An automated materials screening approach for the development of sol–gel derived monolithic silica enzyme reactor columns

Abstract

Fabrication of monolithic protein-doped capillary columns was reported almost 10 years ago. These columns were derived from a diglycerylsilane precursor, however this material is not commercially available, is difficult to produce in large quantities and has very short phase separation and gelation times, which leads to issues with column reproducibility. Herein, we investigate the use of sodium silicate (SS), a commercially available biofriendly sol–gel precursor, for the fabrication of bimodal meso/macroporous protein-doped monolithic silica columns that are suitable for immobilized enzyme reactor (IMER) assays.
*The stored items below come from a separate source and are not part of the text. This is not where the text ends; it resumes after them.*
/-- **`verifF'` rejects ill-paired inputs.** [cite: AroraBarakCC2009, §1.3] -/
theorem verifF'_of_not_wf {x : List Bool} (hx : ∀ z pb W, x ≠ boolPair z (boolPair pb W)) (y : List Bool) :
    verifF' (boolPair x y) = [false] := by
  have hw : wfF (boolPair x y) = [false] := by
    rw [wfF_apply]
    simp only [List.cons.injEq, and_true, decide_eq_false_iff_not]
    exact hx _ _ _
  obtain ⟨b, hb⟩ := oneBit_verifF (boolPair x y)
  rw [verifF', andFn_apply hw hb]; simp

/-! ### Completeness of one round: `L′` is always accepted -/

/-- **On `L′` every coin string is accepted** (enough coins). [cite: BlaserIkenmeyerJindalLysikov2018, Thm. 6 (proof, §6 p.19)]
[cite: KabanetsImpagliazzo2003, Lemma 11 (p. 358)] -/
theorem verifF_accepts_of_good {z pb W : List Bool} (hg : Good z pb W) {y : List Bool}
    (hy : KIReduction.nOf (boolPair z (boolPair pb W)) * KIReduction.nOf (boolPair z (boolPair pb W)) * bOf (KIReduction.nOf (boolPair z (boolPair pb W))) ≤ y.length) :
    verifF (boolPair (boolPair z (boolPair pb W)) y) = [true] := by
  obtain ⟨h1, h2, h3, h4, h5, h6, h7, h8, h9⟩ := hg
  have hp : 2 ≤ bitsToNat pb := h2.two_le
  rw [verifF_eq_true_iff (z := z) (pb := pb) (W := W) (y := y) hy]
  refine ⟨h1, h2, h3, h4, ⟨h5, ?_⟩, fun i hi => ⟨h6 i hi, ?_⟩, ?_⟩
  · rw [fitEval_zero_iff hp hy, h7, map_one]
  · rw [fitEval_succ_iff hp hy W hi, h8 i hi]
  · rw [entryEval_iff hp h3]; exact h9

/-! ### Soundness of one round: off `L′`, acceptance forces a nonzero polynomial to vanish -/

/-- **The bad polynomial of a rejected certificate.** For a well-paired `x = ⟨z, ⟨pb, W⟩⟩` with all
DETERMINISTIC conditions of `Good` but not `Good` itself, some identity fails; this is a nonzero
polynomial `h` of total degree `≤ n + 1` such that every accepting coin string makes `h` vanish at
the random matrix. [cite: BlaserIkenmeyerJindalLysikov2018, Thm. 6 (proof, §6 p.19)] [cite: AroraBarakCC2009, Lemma 7.5] -/
theorem exists_badPoly {z pb W : List Bool} (hng : ¬ Good z pb W)
    (h1 : fstF (boolPair z (boolPair pb W)) = KIReduction.canonX (boolPair z (boolPair pb W))) (h2 : (bitsToNat pb).Prime)
    (h3 : KIReduction.vOf (boolPair z (boolPair pb W)) < bitsToNat pb) (h4 : 2 ^ bOf (KIReduction.nOf (boolPair z (boolPair pb W))) ≤ bitsToNat pb)
    (h5 : (rdCircuit (fstF W).length (fstF W)).formalDegree ≤ 1)
    (h6 : ∀ i < KIReduction.nOf (boolPair z (boolPair pb W)),
      (rdCircuit (fstF (sndF^[i + 1] W)).length (fstF (sndF^[i + 1] W))).formalDegree ≤ i + 1)
    (h9 : MvPolynomial.eval (fun ac : Fin (KIReduction.nOf (boolPair z (boolPair pb W))) × Fin (KIReduction.nOf (boolPair z (boolPair pb W))) =>
        ((KIReduction.parsedEntry (KIReduction.rowsStr (boolPair z (boolPair pb W))) ac.1.val ac.2.val : ℤ) : ZMod (bitsToNat pb)))
      (wordPoly (bitsToNat pb) (KIReduction.nOf (boolPair z (boolPair pb W))) (fstF (sndF^[KIReduction.nOf (boolPair z (boolPair pb W))] W))) =
      (KIReduction.vOf (boolPair z (boolPair pb W)) : ZMod (bitsToNat pb))) :
    ∃ h : MvPolynomial (Fin (KIReduction.nOf (boolPair z (boolPair pb W))) × Fin (KIReduction.nOf (boolPair z (boolPair pb W)))) (ZMod (bitsToNat pb)),
      h ≠ 0 ∧ h.totalDegree ≤ KIReduction.nOf (boolPair z (boolPair pb W)) + 1 ∧
      ∀ y : List Bool, KIReduction.nOf (boolPair z (boolPair pb W)) * KIReduction.nOf (boolPair z (boolPair pb W)) * bOf (KIReduction.nOf (boolPair z (boolPair pb W))) ≤
          y.length → verifF (boolPair (boolPair z (boolPair pb W)) y) = [true] →
        MvPolynomial.eval (matrixPt (Nat.cast : ℕ → ZMod (bitsToNat pb)) (bOf (KIReduction.nOf (boolPair z (boolPair pb W))))
          (KIReduction.nOf (boolPair z (boolPair pb W))) y) h = 0 := by
  set n := KIReduction.nOf (boolPair z (boolPair pb W)) with hn
  set p := bitsToNat pb with hpdef
  have hp : 2 ≤ p := h2.two_le
  by_cases h7 : wordPoly p n (fstF W) = 1
  · -- some level identity fails
    have h8 : ¬ ∀ i < n, wordPoly p n (fstF (sndF^[i + 1] W)) = levelRHS (ZMod p) n i (wordPoly p n (fstF (sndF^[i] W))) :=
      fun h8 => hng ⟨h1, h2, h3, h4, h5, h6, h7, h8, h9⟩
    push Not at h8
    obtain ⟨i, hi, hne⟩ := h8
    refine ⟨wordPoly p n (fstF (sndF^[i + 1] W)) - levelRHS (ZMod p) n i (wordPoly p n (fstF (sndF^[i] W))),
      sub_ne_zero.2 hne, ?_, fun y hy hacc => ?_⟩
    · refine (totalDegree_sub_levelRHS_le i _ _).trans (max_le ?_ ?_)
      · exact ((totalDegree_wordPoly_le _).trans (h6 i hi)).trans (by omega)
      · have hdi : (rdCircuit (fstF (sndF^[i] W)).length (fstF (sndF^[i] W))).formalDegree ≤ max i 1 := by
          rcases Nat.eq_zero_or_pos i with rfl | hi0
          · exact h5.trans (by simp)
          · obtain ⟨i', rfl⟩ : ∃ i', i = i' + 1 := ⟨i - 1, by omega⟩
            exact (h6 i' (by omega)).trans (by omega)
        have := (totalDegree_wordPoly_le (p := p) (n := n) (fstF (sndF^[i] W))).trans hdi
        omega
    · rw [verifF_eq_true_iff (z := z) (pb := pb) (W := W) (y := y) hy] at hacc
      obtain ⟨-, -, -, -, -, hall, -⟩ := hacc
      have hl := (fitEval_succ_iff hp hy W hi).1 (hall i hi).2
      rw [map_sub, hl, sub_self]
  · -- level `0` fails
    refine ⟨wordPoly p n (fstF W) - 1, sub_ne_zero.2 h7, ?_, fun y hy hacc => ?_⟩
    · refine (totalDegree_sub _ _).trans (max_le (((totalDegree_wordPoly_le _).trans h5).trans (by omega)) ?_)
      rw [totalDegree_one]; exact Nat.zero_le _
    · rw [verifF_eq_true_iff (z := z) (pb := pb) (W := W) (y := y) hy] at hacc
      obtain ⟨-, -, -, -, ⟨-, h0⟩, -, -⟩ := hacc
      have hl := (fitEval_zero_iff hp hy W).1 h0
      rw [map_sub, map_one, hl, sub_self]
/-- **The coherence through the `L²`-increment**:
`1 - G(r) = ½ ∫_{cell^N} ‖Ψ(X + eᵢ ⊗ r) - Ψ(X)‖² dX` (expand the square; both translates have norm
`1` by shift invariance of the cell integral). [folklore] -/
theorem one_sub_coh_eq (hL : 0 < L) (Ψ : PeriodicTrialState N L) (i : Fin N) (r : Space) :
    1 - (∫ X in cellN N L, conj (Ψ.ψ (Function.update X i (X i + r))) * Ψ.ψ X).re =
      (1 / 2) * ∫ X in cellN N L, ‖Ψ.ψ (X + Pi.single i r) - Ψ.ψ X‖ ^ 2 := by
  have hc := Ψ.contDiff.continuous
  have hcT : Continuous fun X : Config N => Ψ.ψ (X + Pi.single i r) := hc.comp (by fun_prop)
  simp_rw [update_eq_add_single]
  -- pointwise expansion of the square
  have hpt : ∀ X : Config N, ‖Ψ.ψ (X + Pi.single i r) - Ψ.ψ X‖ ^ 2 =
      ‖Ψ.ψ (X + Pi.single i r)‖ ^ 2 + ‖Ψ.ψ X‖ ^ 2 -
        2 * (conj (Ψ.ψ (X + Pi.single i r)) * Ψ.ψ X).re := by
    intro X
    rw [← Complex.normSq_eq_norm_sq, ← Complex.normSq_eq_norm_sq, ← Complex.normSq_eq_norm_sq,
      Complex.normSq_sub]
    congr 2
    rw [← Complex.conj_re, map_mul, Complex.conj_conj]
  simp_rw [hpt]
  have hi1 : Integrable (fun X => ‖Ψ.ψ (X + Pi.single i r)‖ ^ 2) (volume.restrict (cellN N L)) :=
    integrableOn_cellN (hcT.norm.pow 2) L
  have hi2 : Integrable (fun X => ‖Ψ.ψ X‖ ^ 2) (volume.restrict (cellN N L)) :=
    integrableOn_cellN (hc.norm.pow 2) L
  have hi3 : Integrable (fun X => conj (Ψ.ψ (X + Pi.single i r)) * Ψ.ψ X)
      (volume.restrict (cellN N L)) :=
    integrableOn_cellN ((Complex.continuous_conj.comp hcT).mul hc) L
  have hi4 : Integrable (fun X => 2 * (conj (Ψ.ψ (X + Pi.single i r)) * Ψ.ψ X).re)
      (volume.restrict (cellN N L)) :=
    (integrableOn_cellN ((Complex.continuous_re.comp ((Complex.continuous_conj.comp hcT).mul hc)))
      L).const_mul 2
  have hre : ∫ X in cellN N L, (conj (Ψ.ψ (X + Pi.single i r)) * Ψ.ψ X).re =
      (∫ X in cellN N L, conj (Ψ.ψ (X + Pi.single i r)) * Ψ.ψ X).re := by
    have := integral_re hi3
    simpa using this
  have e1 : ∫ X in cellN N L, ‖Ψ.ψ (X + Pi.single i r)‖ ^ 2 = 1 := by
    rw [integral_cellN_norm_sq_eq_toReal L hcT, lintegral_norm_sq_translate hL Ψ, ENNReal.toReal_one]
  have e2 : ∫ X in cellN N L, ‖Ψ.ψ X‖ ^ 2 = 1 := by
    rw [integral_cellN_norm_sq_eq_toReal L hc, Ψ.norm_eq, ENNReal.toReal_one]
  have e3 : ∫ X in cellN N L, 2 * (conj (Ψ.ψ (X + Pi.single i r)) * Ψ.ψ X).re =
      2 * (∫ X in cellN N L, conj (Ψ.ψ (X + Pi.single i r)) * Ψ.ψ X).re := by
    rw [integral_const_mul, hre]
  have h := integral_sub (hi1.add hi2) hi4
  have h' := integral_add hi1 hi2
  simp only [Pi.add_apply] at h
  rw [h', e1, e2, e3] at h
  rw [h]
  ring

/-- `G(r) ≤ 1`. [folklore] -/
theorem coh_le_one (hL : 0 < L) (Ψ : PeriodicTrialState N L) (i : Fin N) (r : Space) :
    (∫ X in cellN N L, conj (Ψ.ψ (Function.update X i (X i + r))) * Ψ.ψ X).re ≤ 1 := by
  have h := one_sub_coh_eq hL Ψ i r
  have h0 : 0 ≤ (1 / 2) * ∫ X in cellN N L, ‖Ψ.ψ (X + Pi.single i r) - Ψ.ψ X‖ ^ 2 :=
    mul_nonneg (by norm_num) (integral_nonneg fun X => by positivity)
  linarith

/-- `(∫⁻_{[0,1]} f)² ≤ ∫⁻_{[0,1]} f²` (Cauchy–Schwarz on a probability space). [folklore] -/
theorem lintegral_Icc_sq_le {f : ℝ → ℝ≥0∞} (hf : AEMeasurable f (volume.restrict (Icc (0 : ℝ) 1))) :
    (∫⁻ τ in Icc (0 : ℝ) 1, f τ) ^ 2 ≤ ∫⁻ τ in Icc (0 : ℝ) 1, f τ ^ 2 := by
  have hH := ENNReal.lintegral_mul_le_Lp_mul_Lq (volume.restrict (Icc (0 : ℝ) 1))
    Real.HolderConjugate.two_two hf aemeasurable_const (g := fun _ => 1)
  simp only [Pi.mul_apply, mul_one, ENNReal.one_rpow, lintegral_const,
    Measure.restrict_apply_univ, Real.volume_Icc, sub_zero, ENNReal.ofReal_one] at hH
  have h2 := pow_le_pow_left' hH 2
  rw [← ENNReal.rpow_natCast, ← ENNReal.rpow_natCast, ← ENNReal.rpow_mul] at h2
  norm_num at h2
  simpa [ENNReal.rpow_two] using h2

/-- **Translation bound in `L²` by the kinetic energy**: for the coordinate direction
`e = eᵢ ⊗ e_k` and `s ∈ ℝ`, `∫_{cell^N} ‖Ψ(X + s e) - Ψ(X)‖² ≤ s² ∫_{cell^N} ‖∂_e Ψ‖²` (FTC along
`τ ↦ X + τ s e`, Cauchy–Schwarz in `τ`, Tonelli, shift invariance of the cell integral of the
periodic function `‖∂_eΨ‖²`). [folklore] -/
theorem lintegral_translate_sub_sq_le (hL : 0 < L) (Ψ : PeriodicTrialState N L) (i : Fin N)
    (k : Fin 3) (s : ℝ) :
    ∫⁻ X in cellN N L, (‖Ψ.ψ (X + s • (Pi.single i (EuclideanSpace.single k (1 : ℝ)) : Config N)) -
        Ψ.ψ X‖₊ : ℝ≥0∞) ^ 2 ≤
      ENNReal.ofReal (s ^ 2) * ∫⁻ X in cellN N L,
        (‖fderiv ℝ Ψ.ψ X (Pi.single i (EuclideanSpace.single k (1 : ℝ)))‖₊ : ℝ≥0∞) ^ 2 := by
  set e : Config N := Pi.single i (EuclideanSpace.single k (1 : ℝ)) with he
  set D : Config N → ℂ := fun X => fderiv ℝ Ψ.ψ X e with hD
  have hdiff : Differentiable ℝ Ψ.ψ := Ψ.contDiff.differentiable one_ne_zero
  have hDcont : Continuous D :=
    (Ψ.contDiff.continuous_fderiv one_ne_zero).clm_apply continuous_const
  have hDper : ∀ (X : Config N) (j : Fin N) (c : Fin 3),
      D (X + Pi.single j (EuclideanSpace.single c L)) = D X :=
    fun X j c => fderiv_apply_periodic Ψ.periodic e X j c
  -- pointwise: FTC + Cauchy–Schwarz
  have hpt : ∀ X : Config N, (‖Ψ.ψ (X + s • e) - Ψ.ψ X‖₊ : ℝ≥0∞) ^ 2 ≤
      ENNReal.ofReal (s ^ 2) * ∫⁻ τ in Icc (0 : ℝ) 1, (‖D (X + (τ * s) • e)‖₊ : ℝ≥0∞) ^ 2 := by
    intro X
    have hseg : ∀ τ : ℝ, HasDerivAt (fun τ : ℝ => X + (τ * s) • e) (s • e) τ := by
      intro τ
      have h := (((hasDerivAt_id τ).mul_const s).smul_const e).const_add X
      simpa using h
    have hderiv : ∀ τ : ℝ, HasDerivAt (fun τ : ℝ => Ψ.ψ (X + (τ * s) • e))
        (s • D (X + (τ * s) • e)) τ := by
      intro τ
      have h := (hdiff (X + (τ * s) • e)).hasFDerivAt.comp_hasDerivAt τ (hseg τ)
      have h' : fderiv ℝ Ψ.ψ (X + (τ * s) • e) (s • e) = s • D (X + (τ * s) • e) := by
        rw [hD, map_smul]
      rw [← h']
      exact h
    have hpath : Continuous fun τ : ℝ => X + (τ * s) • e := by fun_prop
    have hcont' : Continuous fun τ : ℝ => s • D (X + (τ * s) • e) :=
      (hDcont.comp hpath).const_smul s
    have hFTC : ∫ τ in (0 : ℝ)..1, s • D (X + (τ * s) • e) = Ψ.ψ (X + s • e) - Ψ.ψ X := by
      have := intervalIntegral.integral_eq_sub_of_hasDerivAt (a := 0) (b := 1)
        (fun τ _ => hderiv τ) (hcont'.intervalIntegrable _ _)
      simpa using this
    have hmeas : AEMeasurable (fun τ : ℝ => ‖D (X + (τ * s) • e)‖ₑ)
        (volume.restrict (Icc (0 : ℝ) 1)) :=
      (hDcont.comp hpath).measurable.enorm.aemeasurable
    calc (‖Ψ.ψ (X + s • e) - Ψ.ψ X‖₊ : ℝ≥0∞) ^ 2
        = ‖∫ τ in Icc (0 : ℝ) 1, s • D (X + (τ * s) • e)‖ₑ ^ 2 := by
          rw [← hFTC, intervalIntegral.integral_of_le zero_le_one, integral_Icc_eq_integral_Ioc,
            enorm_eq_nnnorm]
      _ ≤ (∫⁻ τ in Icc (0 : ℝ) 1, ‖s • D (X + (τ * s) • e)‖ₑ) ^ 2 := by
          gcongr
          exact enorm_integral_le_lintegral_enorm _
      _ = (ENNReal.ofReal |s| * ∫⁻ τ in Icc (0 : ℝ) 1, (‖D (X + (τ * s) • e)‖₊ : ℝ≥0∞)) ^ 2 := by
          congr 1
          simp_rw [enorm_smul]
          rw [lintegral_const_mul'' _ hmeas, Real.enorm_eq_ofReal_abs]
          simp_rw [enorm_eq_nnnorm]
      _ = ENNReal.ofReal (s ^ 2) * (∫⁻ τ in Icc (0 : ℝ) 1, (‖D (X + (τ * s) • e)‖₊ : ℝ≥0∞)) ^ 2 := by
          rw [mul_pow, ← ENNReal.ofReal_pow (abs_nonneg _), sq_abs]
      _ ≤ ENNReal.ofReal (s ^ 2) * ∫⁻ τ in Icc (0 : ℝ) 1, (‖D (X + (τ * s) • e)‖₊ : ℝ≥0∞) ^ 2 := by
          gcongr
          exact lintegral_Icc_sq_le hmeas
  -- integrate over the cell, swap, and shift
  have hpath2 : Continuous fun p : Config N × ℝ => p.1 + (p.2 * s) • e := by fun_prop
  have hK : Measurable fun p : Config N × ℝ => (‖D (p.1 + (p.2 * s) • e)‖₊ : ℝ≥0∞) ^ 2 :=
    (ENNReal.continuous_coe.comp (hDcont.comp hpath2).nnnorm).measurable.pow_const 2
  calc ∫⁻ X in cellN N L, (‖Ψ.ψ (X + s • e) - Ψ.ψ X‖₊ : ℝ≥0∞) ^ 2
      ≤ ∫⁻ X in cellN N L, ENNReal.ofReal (s ^ 2) *
          ∫⁻ τ in Icc (0 : ℝ) 1, (‖D (X + (τ * s) • e)‖₊ : ℝ≥0∞) ^ 2 := lintegral_mono hpt
    _ = ENNReal.ofReal (s ^ 2) * ∫⁻ X in cellN N L,
          ∫⁻ τ in Icc (0 : ℝ) 1, (‖D (X + (τ * s) • e)‖₊ : ℝ≥0∞) ^ 2 := by
        rw [lintegral_const_mul'' _ ((hK.lintegral_prod_right').aemeasurable)]
    _ = ENNReal.ofReal (s ^ 2) * ∫⁻ τ in Icc (0 : ℝ) 1,
          ∫⁻ X in cellN N L, (‖D (X + (τ * s) • e)‖₊ : ℝ≥0∞) ^ 2 := by
        rw [lintegral_lintegral_swap (f := fun (X : Config N) (τ : ℝ) =>
          (‖D (X + (τ * s) • e)‖₊ : ℝ≥0∞) ^ 2) hK.aemeasurable]
    _ = ENNReal.ofReal (s ^ 2) * ∫⁻ _τ in Icc (0 : ℝ) 1,
          ∫⁻ X in cellN N L, (‖D X‖₊ : ℝ≥0∞) ^ 2 := by
        congr 1
        refine lintegral_congr fun τ => ?_
        exact lintegral_cellN_comp_add hL (G := fun X => (‖D X‖₊ : ℝ≥0∞) ^ 2)
          (fun X j c => by simp only [hDper]) ((τ * s) • e)
    _ = ENNReal.ofReal (s ^ 2) * ∫⁻ X in cellN N L, (‖D X‖₊ : ℝ≥0∞) ^ 2 := by
        rw [lintegral_const, Measure.restrict_apply_univ, Real.volume_Icc, sub_zero,
          ENNReal.ofReal_one, mul_one]

/-- **Kinetic short-distance bound for the coherence**:
`1 - G(s e_k) ≤ (s²/2) ∫_{cell^N} |∂_{ik}Ψ|²`. [folklore] -/
theorem one_sub_coh_le (hL : 0 < L) (Ψ : PeriodicTrialState N L) (i : Fin N) (k : Fin 3)
    (s : ℝ)
    (hfin : (∫⁻ X in cellN N L,
      (‖fderiv ℝ Ψ.ψ X (Pi.single i (EuclideanSpace.single k (1 : ℝ)))‖₊ : ℝ≥0∞) ^ 2) ≠ ⊤) :
    1 - (∫ X in cellN N L, conj (Ψ.ψ (Function.update X i (X i + s • EuclideanSpace.single k (1 : ℝ)))) *
        Ψ.ψ X).re ≤
      s ^ 2 / 2 * (∫⁻ X in cellN N L,
        (‖fderiv ℝ Ψ.ψ X (Pi.single i (EuclideanSpace.single k (1 : ℝ)))‖₊ : ℝ≥0∞) ^ 2).toReal := by
  rw [one_sub_coh_eq hL Ψ i]
  have hc := Ψ.contDiff.continuous
  have hsingle : (Pi.single i (s • EuclideanSpace.single k (1 : ℝ)) : Config N) =
      s • (Pi.single i (EuclideanSpace.single k (1 : ℝ)) : Config N) := by
    rw [Pi.single_smul]
  have hcT : Continuous fun X : Config N =>
      Ψ.ψ (X + s • (Pi.single i (EuclideanSpace.single k (1 : ℝ)) : Config N)) - Ψ.ψ X :=
    (hc.comp (by fun_prop)).sub hc
  rw [hsingle, integral_cellN_norm_sq_eq_toReal L hcT]
  have h := lintegral_translate_sub_sq_le hL Ψ i k s
  have h2 := ENNReal.toReal_mono (ENNReal.mul_ne_top ENNReal.ofReal_ne_top hfin) h
  rw [ENNReal.toReal_mul, ENNReal.toReal_ofReal (sq_nonneg _)] at h2
  have : s ^ 2 / 2 * (∫⁻ X in cellN N L,
      (‖fderiv ℝ Ψ.ψ X (Pi.single i (EuclideanSpace.single k (1 : ℝ)))‖₊ : ℝ≥0∞) ^ 2).toReal =
      (1 / 2) * (s ^ 2 * (∫⁻ X in cellN N L,
      (‖fderiv ℝ Ψ.ψ X (Pi.single i (EuclideanSpace.single k (1 : ℝ)))‖₊ : ℝ≥0∞) ^ 2).toReal) := by
    ring
  rw [this]
  exact mul_le_mul_of_nonneg_left h2 (by norm_num)

/-- **Pigeonhole on the kinetic energy**: some particle carries at most `T/N` of a total kinetic
energy `≤ T`. [folklore] -/
theorem exists_particle_kinetic_le (Ψ : PeriodicTrialState N L) (hN : 0 < N) {T : ℝ≥0∞}
    (hT : (∫⁻ X in cellN N L, kineticDensity Ψ.ψ X) ≤ T) :
    ∃ i : Fin N, (∑ k : Fin 3, ∫⁻ X in cellN N L,
      (‖fderiv ℝ Ψ.ψ X (Pi.single i (EuclideanSpace.single k (1 : ℝ)))‖₊ : ℝ≥0∞) ^ 2) ≤ T / N := by
  have hmeas : ∀ (i : Fin N) (k : Fin 3), Measurable fun X : Config N =>
      (‖fderiv ℝ Ψ.ψ X (Pi.single i (EuclideanSpace.single k (1 : ℝ)))‖₊ : ℝ≥0∞) ^ 2 :=
    fun i k => (ENNReal.continuous_coe.comp ((Ψ.contDiff.continuous_fderiv one_ne_zero).clm_apply
      continuous_const).nnnorm).measurable.pow_const 2
  have hsum : (∫⁻ X in cellN N L, kineticDensity Ψ.ψ X) = ∑ i : Fin N, ∑ k : Fin 3,
      ∫⁻ X in cellN N L,
        (‖fderiv ℝ Ψ.ψ X (Pi.single i (EuclideanSpace.single k (1 : ℝ)))‖₊ : ℝ≥0∞) ^ 2 := by
    unfold kineticDensity
    rw [lintegral_finsetSum _ fun i _ => Finset.measurable_sum _ fun k _ => hmeas i k]
    exact Finset.sum_congr rfl fun i _ => lintegral_finsetSum _ fun k _ => hmeas i k
  by_contra hcon
  push Not at hcon
  have hNe : (Finset.univ : Finset (Fin N)).Nonempty := Finset.univ_nonempty_iff.2 ⟨⟨0, hN⟩⟩
  have hlt := ENNReal.sum_lt_sum_of_nonempty hNe fun i _ => hcon i
  rw [Finset.sum_const, Finset.card_univ, Fintype.card_fin, nsmul_eq_mul, ← hsum] at hlt
  have hN0 : (N : ℝ≥0∞) ≠ 0 := Nat.cast_ne_zero.2 hN.ne'
  rw [ENNReal.mul_div_cancel hN0 (ENNReal.natCast_ne_top N)] at hlt
  exact absurd (hlt.trans_le hT) (lt_irrefl _)

end Summit.AtomisticToContinuum.BoseEinsteinCondensation.Theorems.InfDivGlue

end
Using an automated liquid handler and platereader, a hierarchical materials screening approach was applied to ∼1400 formulations, from which we have identified materials with long gelation times that can form robust bimodal meso/macroporous materials suitable for fabrication of monolithic silica columns. A subset of these materials was observed to have good chromatographic behavior (appropriate backpressure and good stability). A secondary screen around lead materials was performed to identify optimal materials for fabrication of IMER columns. These materials were tested for leaching and activity of immobilized acetylcholine esterase to identify an optimal material for IMER column fabrication. The optimal material was formed from 2% (w/v) silica which was combined with 1.25% PEG 600 at pH 6.4 in 100 mM TRIS buffer. Such columns showed reproducible IMER performance and were able to quantitatively measure the inhibition of immobilized AChE by galanthamine with an inhibition constant of 175 ± 5 nM, which is in excellent agreement with the literature value.